Sec.2. The Scarcity Aspect. The fact that the supply of land is fixed has the following significance. If the demand for land increases, the price will tend to rise. This is also true, for a short period at least, of an ordinary commodity. But, in the latter case, there would ensue an increase in supply which would serve to check the rise in price, and possibly, if production on a larger scale led to improved methods of production, bring the price down eventually below its original level. In the case of land, no such reaction is possible. There is nothing, therefore, to restrain the price (and the rent) of land from rising indefinitely, and without limit, if the demand for it should continue to increase. Conversely, if the demand for land falls off, there is nothing to check the consequent fall in price and rent. In the case of ordinary commodities, the supply would be diminished, because most things are either consumed by being used, or wear out in the course of time, and a regular annual production is therefore necessary to sustain their supply at the existing level. But land remains, whether it is used or not; and its supply is, broadly speaking, just as incapable of being diminished, as it is of being increased. Changes in the demand for land in either direction are thus likely to affect its price in a much greater degree than that in which the price of an ordinary commodity will be affected by a corresponding change in its demand.

For most purposes, however, it is of more interest to compare land with other agents of production, especially with capital and labor, rather than with ordinary commodities. Now, as we have already noted, there is some doubt as to the manner in which the supply of capital or labor is likely to be affected by alterations in demand price. But the supply of capital and the supply of labor, even if we suppose them to be as entirely unresponsive to price changes as is the supply of land, are at any rate not fixed. Not only may they vary for many reasons, but they are in fact likely to vary in direct proportion to the population. An increase in population implies an increase in the supply of labor; and it is likely to be accompanied by an increase in the supply of capital; in other words, the supply of these agents will expand, as the demand for them expands. But the supply of land will remain what it was. This fact is enormously important in connection with the broad problem of population, which will form the theme of Volume VI.

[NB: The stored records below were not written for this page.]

import Summits.RiemannHypothesis.RiemannHypothesis.Theses.WeilSemilocal
import Summits.RiemannHypothesis.RiemannHypothesis.Theorems.ThetaTier1ChebBridgeMain
import Summits.RiemannHypothesis.RiemannHypothesis.Theorems.WeilColumnThetaUCCheb
import Summits.RiemannHypothesis.RiemannHypothesis.Theorems.ThetaTier1CoverSixtyK
import Summits.RiemannHypothesis.RiemannHypothesis.Theorems.WeilSemilocalWallsTenKNonTwin
import Summits.RiemannHypothesis.RiemannHypothesis.Theorems.ThetaTier1ChebRowsSixtyK01
import Summits.RiemannHypothesis.RiemannHypothesis.Theorems.ThetaTier1ChebRowsSixtyK02
import Summits.RiemannHypothesis.RiemannHypothesis.Theorems.ThetaTier1ChebRowsSixtyK03
import Summits.RiemannHypothesis.RiemannHypothesis.Theorems.ThetaTier1ChebRowsSixtyK04
import Summits.RiemannHypothesis.RiemannHypothesis.Theorems.ThetaTier1ChebRowsSixtyK05
import Summits.RiemannHypothesis.RiemannHypothesis.Theorems.ThetaTier1ChebRowsSixtyK06
import Summits.RiemannHypothesis.RiemannHypothesis.Theorems.ThetaTier1ChebRowsSixtyK07
import Summits.RiemannHypothesis.RiemannHypothesis.Theorems.ThetaTier1ChebRowsSixtyK08
import Summits.RiemannHypothesis.RiemannHypothesis.Theorems.ThetaTier1ChebRowsSixtyK09
import Summits.RiemannHypothesis.RiemannHypothesis.Theorems.ThetaTier1ChebRowsSixtyK10
import Summits.RiemannHypothesis.RiemannHypothesis.Theorems.ThetaTier1ChebRowsSixtyK11
import Summits.RiemannHypothesis.RiemannHypothesis.Theorems.ThetaTier1ChebRowsSixtyK12
import Summits.RiemannHypothesis.RiemannHypothesis.Theorems.ThetaTier1ChebRowsSixtyK13
import Summits.RiemannHypothesis.RiemannHypothesis.Theorems.ThetaTier1ChebRowsSixtyK14
import Summits.RiemannHypothesis.RiemannHypothesis.Theorems.ThetaTier1ChebRowsSixtyK15
import Summits.RiemannHypothesis.RiemannHypothesis.Theorems.ThetaTier1ChebRowsSixtyK16
import Summits.RiemannHypothesis.RiemannHypothesis.Theorems.ThetaTier1ChebRowsSixtyK17
import Summits.RiemannHypothesis.RiemannHypothesis.Theorems.ThetaTier1ChebRowsSixtyK18
import Summits.RiemannHypothesis.RiemannHypothesis.Theorems.ThetaTier1ChebRowsSixtyK19
import Summits.RiemannHypothesis.RiemannHypothesis.Theorems.ThetaTier1ChebRowsSixtyK20
import Summits.RiemannHypothesis.RiemannHypothesis.Theorems.ThetaTier1ChebRowsSixtyK21
import Summits.RiemannHypothesis.RiemannHypothesis.Theorems.ThetaTier1ChebRowsSixtyK22
import Summits.RiemannHypothesis.RiemannHypothesis.Theorems.ThetaTier1ChebRowsSixtyK23
import Summits.RiemannHypothesis.RiemannHypothesis.Theorems.ThetaTier1ChebRowsSixtyK24
import Summits.RiemannHypothesis.RiemannHypothesis.Theorems.ThetaTier1ChebRowsSixtyK25
import Summits.RiemannHypothesis.RiemannHypothesis.Theorems.ThetaTier1ChebRowsSixtyK26
import Summits.RiemannHypothesis.RiemannHypothesis.Theorems.ThetaTier1ChebRowsSixtyK27
import HarnessLib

But it is important also in other connections. It has been the dominating factor in many absorbing controversies upon high policy regarding the ownership of land, or the taxation of land values, upon which we can touch but lightly here. It has seemed to many writers a reasonable proposition to lay down, that the ordinary course of the progress of society, the increase of population and industry, must mean, as a broad general rule, a constant increase in the demand for land. And, if that be granted, it seems to follow that the price and rent of land will tend constantly to increase. John Stuart Mill, accordingly, in the middle of the last century, asserted that "the ordinary progress of a society, which increases in wealth, is at all times tending to augment the incomes of landlords; to give them both a greater amount and a greater proportion of the wealth of the community, independently of any trouble or outlay, incurred by themselves,"[1] and upon the strength of this assertion, he justified the policy of imposing a special tax upon what we have come to call the "unearned increment" of land. But how far does actual experience bear his assertion out? In Great Britain we have seen in the last half-century an undoubted increase in urban rents; but over long periods at least, there was a marked fall in both the prices and rents of agricultural land, despite the fact that the country was "increasing in wealth" as rapidly as ever before. This was due, of course, in the main to the increased supplies of wheat and other foodstuffs coming from the New World: and if, accordingly, we choose to lump together not only our own urban and agricultural land, but the land of other countries as well, and to speak vaguely of the demand for land as a whole, it might seem as though we could argue that Mill's generalization still holds good. But even this is by no means certain and in any case such a generalization is of very little service: what the illustration should rather suggest to us, is the danger of speaking of land vaguely as a whole, and the importance of turning our attention to the variations in value between different kinds and different pieces.

[Footnote 1: Principles of Political Economy, by John Stuart Mill.]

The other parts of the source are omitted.